The intermediolateral cell column (IML), located in the lateral horns of the spinal cord segments T1 through L2, contains the cell bodies of sympathetic preganglionic neurons. These neurons are essential for initiating sympathetic responses that regulate vascular tone, cardiac function, and thermoregulation.[14] Injuries occurring at or above the T6 spinal level can result in a complete disruption of sympathetic outflow below the level of the lesion. This leads to a loss of vasomotor tone, systemic vasodilation, impaired thermoregulatory sweating, and significant hypotension—hallmark features of neurogenic shock.[7] Histopathological studies have demonstrated that the degree of preganglionic neuronal loss within the IML correlates with the severity of autonomic dysfunction observed after spinal cord injury.[14] These findings underscore the IML's essential role in maintaining sympathetic integrity and its central involvement in the development of neurogenic shock.

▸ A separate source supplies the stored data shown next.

import Mathlib
import HarnessLib
import Literature.MathematicalPhysics.QuantumFieldTheory.OSReconstructionNoE1
import Literature.MathematicalPhysics.QuantumFieldTheory.LatticeMirrorNormals
import Summits.QuantumFields.YangMills.Theorems.PencilRigidityCurvatureKernelBoundChartDerivativeBoundsFrame

/-!
# `CurvatureKernelBound` — stub A3 support: reflection-positive frames for the 16 mirrors

Support file for crux `stmt-QuantumFields-11687` (`PencilRigidity.CurvatureKernelBound`), line
`sixteen-charts-analytic-kernel`, stub `KernelOffDiagonal` (A3).

* two one-species Schwinger families that agree on `⁰𝒮` have the same E2 (reflection positivity
  only evaluates a family on off-diagonal test functions `θFᵢ* ⊗ Fⱼ`);
* hence a symmetry `P` of `𝔖` on `⁰𝒮` transports E2 of a pulled-back family `𝔖 ∘ R` to `𝔖 ∘ (P ∘ R)`;
* proper signed permutations of `ℝ⁴` with prescribed first two columns (determinant fixed by an
  extra coordinate reflection), the `45°` frame in the `(0,1)`-plane;
* for a family invariant under proper signed permutations and reflection positive in the diagonal
  frames, every oriented mirror normal `±eμ`, `(eμ ± eν)/√2` is `R e₀` for a frame `R` in which the
  pulled-back family is reflection positive, and at every `ξ ≠ 0` four linearly independent such
  normals have `⟪ξ, n⟫ < 0` (registered sub-goal `GoodMirrorFrames`).
[folklore]
-/

noncomputable section

open scoped InnerProductSpace SchwartzMap
open Literature.MathematicalPhysics.AQFT Literature.MathematicalPhysics.QuantumLattice
open Literature.MathematicalPhysics.QuantumFieldTheory

namespace Summit.QuantumFields.YangMills.Theorems.CurvatureKernel

/-! ## Families agreeing on `⁰𝒮` -/

section Agree

variable {d : ℕ} [NeZero d]

/-- **Two one-species families agreeing on `⁰𝒮` have the same E2**: the reflection-positivity sums
only evaluate the family on the witnesses `H i j = θFᵢ* ⊗ Fⱼ`, which are off-diagonal for
time-ordered `Fᵢ, Fⱼ`. [folklore] -/
theorem isReflectionPositive_of_forall_isOffDiagonal_eq
    {S S' : SchwingerFamily (EuclideanSpace ℝ (Fin d))}
    (h : ∀ (n : ℕ) (F : 𝓢((Fin n → EuclideanSpace ℝ (Fin d)), ℂ)), IsOffDiagonal F → S' n F = S n F)
    (hS : S.toLabelled.IsReflectionPositive) : S'.toLabelled.IsReflectionPositive := by
  intro N deg lab F hF H hH
  have key : ∀ i j, S'.toLabelled (deg i + deg j) (Fin.append (lab i ∘ Fin.rev) (lab j)) (H i j) =
      S.toLabelled (deg i + deg j) (Fin.append (lab i ∘ Fin.rev) (lab j)) (H i j) := by
    intro i j
    rw [SchwingerFamily.toLabelled_apply, SchwingerFamily.toLabelled_apply]
    refine h _ _ ?_
    have hHeq : H i j = (osAdjoint (F i)).appendTensor (F j) := by
      ext x
      rw [hH i j x, SchwartzMap.appendTensor_apply]
    rw [hHeq]
    exact OSReconstructionNoE1.isOffDiagonal_appendTensor_osAdjoint (hF i) (hF j)
  simp only [key]
  exact hS N deg lab F hF H hH

variable {E' : Type*} [NormedAddCommGroup E'] [NormedSpace ℝ E'] {n : ℕ}

/-- `linActMulti (R.trans P) = linActMulti P ∘ linActMulti R`. [folklore] -/
theorem linActMulti_trans (R P : E' ≃ₗᵢ[ℝ] E') (F : 𝓢((Fin n → E'), ℂ)) :
    linActMulti (R.trans P) F = linActMulti P (linActMulti R F) := by
  ext x
  rfl

/-- **A symmetry on `⁰𝒮` preserves E2**: if `𝔖ₙ(F ∘ P⁻¹) = 𝔖ₙ(F)` on `⁰𝒮` then the pulled-back
family `𝔖 ∘ linActMulti P` is reflection positive when `𝔖` is. [folklore] -/
theorem isReflectionPositive_comp_linActMulti_of_invariant (S₁ : SchwingerFamily (EuclideanSpace ℝ (Fin d)))
    (P : EuclideanSpace ℝ (Fin d) ≃ₗᵢ[ℝ] EuclideanSpace ℝ (Fin d))
    (hP : ∀ (n : ℕ) (F : 𝓢((Fin n → EuclideanSpace ℝ (Fin d)), ℂ)), IsOffDiagonal F →
      S₁ n (linActMulti P F) = S₁ n F)
    (hE2 : S₁.toLabelled.IsReflectionPositive) :
    (SchwingerFamily.toLabelled fun n => (S₁ n).comp (linActMulti P)).IsReflectionPositive :=
  isReflectionPositive_of_forall_isOffDiagonal_eq (S := S₁) (fun n F hF => by
    show S₁ n (linActMulti P F) = S₁ n F
    exact hP n F hF) hE2

/-- **Transport of E2 along a symmetry**: if `P` is a symmetry of `𝔖` on `⁰𝒮` and `𝔖 ∘ linActMulti R`
is reflection positive, so is `𝔖 ∘ linActMulti (R.trans P)` (the two families agree on `⁰𝒮`).
[folklore] -/
theorem isReflectionPositive_comp_linActMulti_trans (S₁ : SchwingerFamily (EuclideanSpace ℝ (Fin d)))
    (R P : EuclideanSpace ℝ (Fin d) ≃ₗᵢ[ℝ] EuclideanSpace ℝ (Fin d))
    (hP : ∀ (n : ℕ) (F : 𝓢((Fin n → EuclideanSpace ℝ (Fin d)), ℂ)), IsOffDiagonal F →
      S₁ n (linActMulti P F) = S₁ n F)
    (hR : (SchwingerFamily.toLabelled fun n => (S₁ n).comp (linActMulti R)).IsReflectionPositive) :
    (SchwingerFamily.toLabelled fun n => (S₁ n).comp (linActMulti (R.trans P))).IsReflectionPositive :=
  isReflectionPositive_of_forall_isOffDiagonal_eq (S := fun n => (S₁ n).comp (linActMulti R))
    (fun n F hF => by
      show S₁ n (linActMulti (R.trans P) F) = S₁ n (linActMulti R F)
      rw [linActMulti_trans]
      exact hP n _ (isOffDiagonal_linActMulti R hF)) hR

end Agree

/-! ## Linear isometries of `ℝ^d`: determinants, coordinate reflections, prescribed frames -/

section Isometries

variable {d : ℕ}

/-- A linear isometry of `ℝ^d` has determinant `±1`. [folklore] -/
theorem det_toLinearEquiv_eq_one_or (R : EuclideanSpace ℝ (Fin d) ≃ₗᵢ[ℝ] EuclideanSpace ℝ (Fin d)) :
    LinearMap.det (R.toLinearEquiv : EuclideanSpace ℝ (Fin d) →ₗ[ℝ] EuclideanSpace ℝ (Fin d)) = 1 ∨
      LinearMap.det (R.toLinearEquiv : EuclideanSpace ℝ (Fin d) →ₗ[ℝ] EuclideanSpace ℝ (Fin d)) = -1 := by
  set b := EuclideanSpace.basisFun (Fin d) ℝ
  have h := OrthonormalBasis.det_to_matrix_orthonormalBasis_real b (b.map R)
  have hcomp : (⇑(b.map R) : Fin d → EuclideanSpace ℝ (Fin d)) =
      ⇑(R.toLinearEquiv : EuclideanSpace ℝ (Fin d) →ₗ[ℝ] EuclideanSpace ℝ (Fin d)) ∘ ⇑b.toBasis := by
    funext i
    simp [OrthonormalBasis.coe_toBasis]
  rw [hcomp, Module.Basis.det_comp, Module.Basis.det_self, mul_one] at h
  exact h

/-- The reflection in a coordinate hyperplane `x_k = 0` has determinant `-1`. [folklore] -/
theorem det_reflection_single (k : Fin d) :
    LinearMap.det (((ℝ ∙ EuclideanSpace.single k (1 : ℝ))ᗮ.reflection.toLinearEquiv :
      EuclideanSpace ℝ (Fin d) →ₗ[ℝ] EuclideanSpace ℝ (Fin d))) = -1 := by
  have hne : (EuclideanSpace.single k (1 : ℝ) : EuclideanSpace ℝ (Fin d)) ≠ 0 := fun h => by
    simpa using congrArg (fun v : EuclideanSpace ℝ (Fin d) => v k) h
  rw [Submodule.det_reflection, Submodule.orthogonal_orthogonal, finrank_span_singleton hne, pow_one]

/-- The coordinate reflection on basis vectors: `e_i ↦ -e_i` for `i = k`, `e_i ↦ e_i` otherwise. [folklore] -/
theorem reflection_single_apply_single (k i : Fin d) :
    ((ℝ ∙ EuclideanSpace.single k (1 : ℝ))ᗮ.reflection (EuclideanSpace.single i (1 : ℝ)) :
        EuclideanSpace ℝ (Fin d)) =
      if i = k then -EuclideanSpace.single i 1 else EuclideanSpace.single i 1 := by
  ext l
  rw [reflection_single_apply]
  by_cases hik : i = k
  · subst hik
    rw [if_pos rfl]
    by_cases hl : l = i
    · rw [if_pos hl]; rfl
    · rw [if_neg hl, PiLp.neg_apply, PiLp.single_apply, if_neg hl, neg_zero]
  · rw [if_neg hik]
    by_cases hl : l = k
    · subst hl; rw [if_pos rfl, PiLp.single_apply, if_neg (Ne.symm hik), neg_zero]
    · rw [if_neg hl]

/-- **Frames with prescribed orthonormal columns**: an orthonormal `d`-tuple `v` in `ℝ^d` is
`(R e_i)ᵢ` for a linear isometry `R`. [folklore] -/
theorem exists_linearIsometryEquiv_apply_single_eq [NeZero d] {v : Fin d → EuclideanSpace ℝ (Fin d)}
    (hv : Orthonormal ℝ v) :
    ∃ R : EuclideanSpace ℝ (Fin d) ≃ₗᵢ[ℝ] EuclideanSpace ℝ (Fin d),
      ∀ i, R (EuclideanSpace.single i 1) = v i := by
  have hsp : ⊤ ≤ Submodule.span ℝ (Set.range v) :=
    (hv.linearIndependent.span_eq_top_of_card_eq_finrank' (by simp)).ge
  refine ⟨(OrthonormalBasis.mk hv hsp).repr.symm, fun i => ?_⟩
  rw [OrthonormalBasis.repr_symm_single, OrthonormalBasis.coe_mk]

/-- **Proper signed permutations with prescribed first two columns**: for `μ ≠ ν` and signs
`s, t ∈ {±1}` there is a linear isometry `P` of `ℝ⁴` of determinant `1` permuting the coordinate
axes up to sign with `P e₀ = s e_μ`, `P e₁ = t e_ν` (complete by `e_α, ±e_β` and fix the
determinant with the reflection in `x₃ = 0`, which fixes `e₀, e₁`). [folklore] -/
theorem exists_signedPerm_frame (μ ν : Fin 4) (hμν : μ ≠ ν) {s t : ℝ} (hs : s = 1 ∨ s = -1)
    (ht : t = 1 ∨ t = -1) :
    ∃ P : EuclideanSpace ℝ (Fin 4) ≃ₗᵢ[ℝ] EuclideanSpace ℝ (Fin 4),
      LinearMap.det (P.toLinearEquiv : EuclideanSpace ℝ (Fin 4) →ₗ[ℝ] EuclideanSpace ℝ (Fin 4)) = 1 ∧
      (∀ i : Fin 4, ∃ j : Fin 4, P (EuclideanSpace.single i 1) = EuclideanSpace.single j 1 ∨
        P (EuclideanSpace.single i 1) = -EuclideanSpace.single j 1) ∧
      P (EuclideanSpace.single 0 1) = s • EuclideanSpace.single μ 1 ∧
      P (EuclideanSpace.single 1 1) = t • EuclideanSpace.single ν 1 := by
  obtain ⟨σ, hσ0, hσ1⟩ : ∃ σ : Equiv.Perm (Fin 4), σ 0 = μ ∧ σ 1 = ν := by
    revert μ ν
    decide
  -- signs and columns
  let ε : Fin 4 → ℝ := fun i => if i = μ then s else if i = ν then t else 1
  have hε : ∀ i, ε i = 1 ∨ ε i = -1 := fun i => by
    simp only [ε]; split_ifs; exacts [hs, ht, Or.inl rfl]
  have hε2 : ∀ i, ε i * ε i = 1 := fun i => by rcases hε i with h | h <;> rw [h] <;> norm_num
  let v : Fin 4 → EuclideanSpace ℝ (Fin 4) := fun i => ε (σ i) • EuclideanSpace.single (σ i) 1
  have hv : Orthonormal ℝ v := by
    rw [orthonormal_iff_ite]
    intro i j
    simp only [v, inner_smul_left, inner_smul_right, EuclideanSpace.inner_single_left,
      PiLp.single_apply, conj_trivial, map_one, one_mul]
    by_cases hij : i = j
    · subst hij
      rw [if_pos rfl, if_pos rfl, mul_one, hε2]
    · rw [if_neg (σ.injective.ne hij), if_neg hij, mul_zero, mul_zero]
  obtain ⟨P', hP'⟩ := exists_linearIsometryEquiv_apply_single_eq hv
  have hsign : ∀ i : Fin 4, ∃ j : Fin 4, P' (EuclideanSpace.single i 1) = EuclideanSpace.single j 1 ∨
      P' (EuclideanSpace.single i 1) = -EuclideanSpace.single j 1 := by
    intro i
    refine ⟨σ i, ?_⟩
    rw [hP']
    rcases hε (σ i) with h | h
    · left; simp [v, h]
    · right; simp [v, h]
  have h0 : P' (EuclideanSpace.single 0 1) = s • EuclideanSpace.single μ 1 := by rw [hP']; simp [v, hσ0, ε]
  have h1 : P' (EuclideanSpace.single 1 1) = t • EuclideanSpace.single ν 1 := by rw [hP']; simp [v, hσ1, ε, hμν.symm]
  rcases det_toLinearEquiv_eq_one_or P' with hdet | hdet
  · exact ⟨P', hdet, hsign, h0, h1⟩
  · set N := ((ℝ ∙ EuclideanSpace.single (3 : Fin 4) (1 : ℝ))ᗮ).reflection with hN
    refine ⟨N.trans P', ?_, ?_, ?_, ?_⟩
    · have hc : ((N.trans P').toLinearEquiv : EuclideanSpace ℝ (Fin 4) →ₗ[ℝ] EuclideanSpace ℝ (Fin 4)) =
          (P'.toLinearEquiv : EuclideanSpace ℝ (Fin 4) →ₗ[ℝ] EuclideanSpace ℝ (Fin 4)).comp
            (N.toLinearEquiv : EuclideanSpace ℝ (Fin 4) →ₗ[ℝ] EuclideanSpace ℝ (Fin 4)) := rfl
      rw [hc, LinearMap.det_comp, hdet, hN, det_reflection_single]
      norm_num
    · intro i
      obtain ⟨j, hj⟩ := hsign i
      refine ⟨j, ?_⟩
      rw [LinearIsometryEquiv.trans_apply, hN, reflection_single_apply_single]
      split_ifs
      · rw [map_neg]
        rcases hj with hj | hj
        · right; rw [hj]
        · left; rw [hj, neg_neg]
      · exact hj
    · rw [LinearIsometryEquiv.trans_apply, hN, reflection_single_apply_single, if_neg (by decide), h0]
    · rw [LinearIsometryEquiv.trans_apply, hN, reflection_single_apply_single, if_neg (by decide), h1]

/-- **The `45°` frame in the `(0,1)`-plane**: a linear isometry `R₀` of `ℝ⁴` with
`R₀ e₀ = (e₀ + e₁)/√2`. [folklore] -/
theorem exists_diagonal_frame :
    ∃ R : EuclideanSpace ℝ (Fin 4) ≃ₗᵢ[ℝ] EuclideanSpace ℝ (Fin 4),
      R (EuclideanSpace.single 0 1) =
        Real.sqrt (1 / 2) • EuclideanSpace.single 0 1 + Real.sqrt (1 / 2) • EuclideanSpace.single 1 1 := by
  set c : ℝ := Real.sqrt (1 / 2) with hcdef
  have hc : c * c = 1 / 2 := Real.mul_self_sqrt (by norm_num)
  let v : Fin 4 → EuclideanSpace ℝ (Fin 4) :=
    ![c • EuclideanSpace.single 0 1 + c • EuclideanSpace.single 1 1,
      c • EuclideanSpace.single 0 1 - c • EuclideanSpace.single 1 1,
      EuclideanSpace.single 2 1, EuclideanSpace.single 3 1]
  have hv : Orthonormal ℝ v := by
    rw [orthonormal_iff_ite]
    intro i j
    fin_cases i <;> fin_cases j <;>
      simp only [v, Fin.zero_eta, Fin.mk_one, Fin.reduceFinMk, Fin.isValue, Matrix.cons_val,
        Matrix.cons_val_zero, Matrix.cons_val_one, inner_add_left, inner_add_right, inner_sub_left,
        inner_sub_right, inner_smul_left, inner_smul_right, EuclideanSpace.inner_single_right,
        PiLp.single_apply, conj_trivial, Fin.reduceEq, if_true, if_false] <;>
      norm_num <;> linarith [hc]
  obtain ⟨R, hR⟩ := exists_linearIsometryEquiv_apply_single_eq hv
  exact ⟨R, by rw [hR]; rfl⟩

end Isometries

/-! ## Reflection-positive frames for the oriented mirror normals -/

section MirrorFrames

Descending Sympathetic Pathways

Descending autonomic fibers arise primarily from hypothalamic and brainstem nuclei and descend through the spinal cord to reach the IML. These fibers coordinate higher level autonomic functions with spinal circuits. Damage to these descending pathways—whether through traumatic, ischemic, or compressive injury—results in disorganized or absent autonomic regulation.[3] [7] The resulting loss of sympathetic drive contributes to persistent hypotension and impaired compensatory responses to postural changes.[8] Recent advances in neuroimaging, such as diffusion tensor imaging, have revealed microstructural injuries in these pathways even when conventional imaging appears normal, underscoring their critical role in the pathophysiology of neurogenic shock.[15]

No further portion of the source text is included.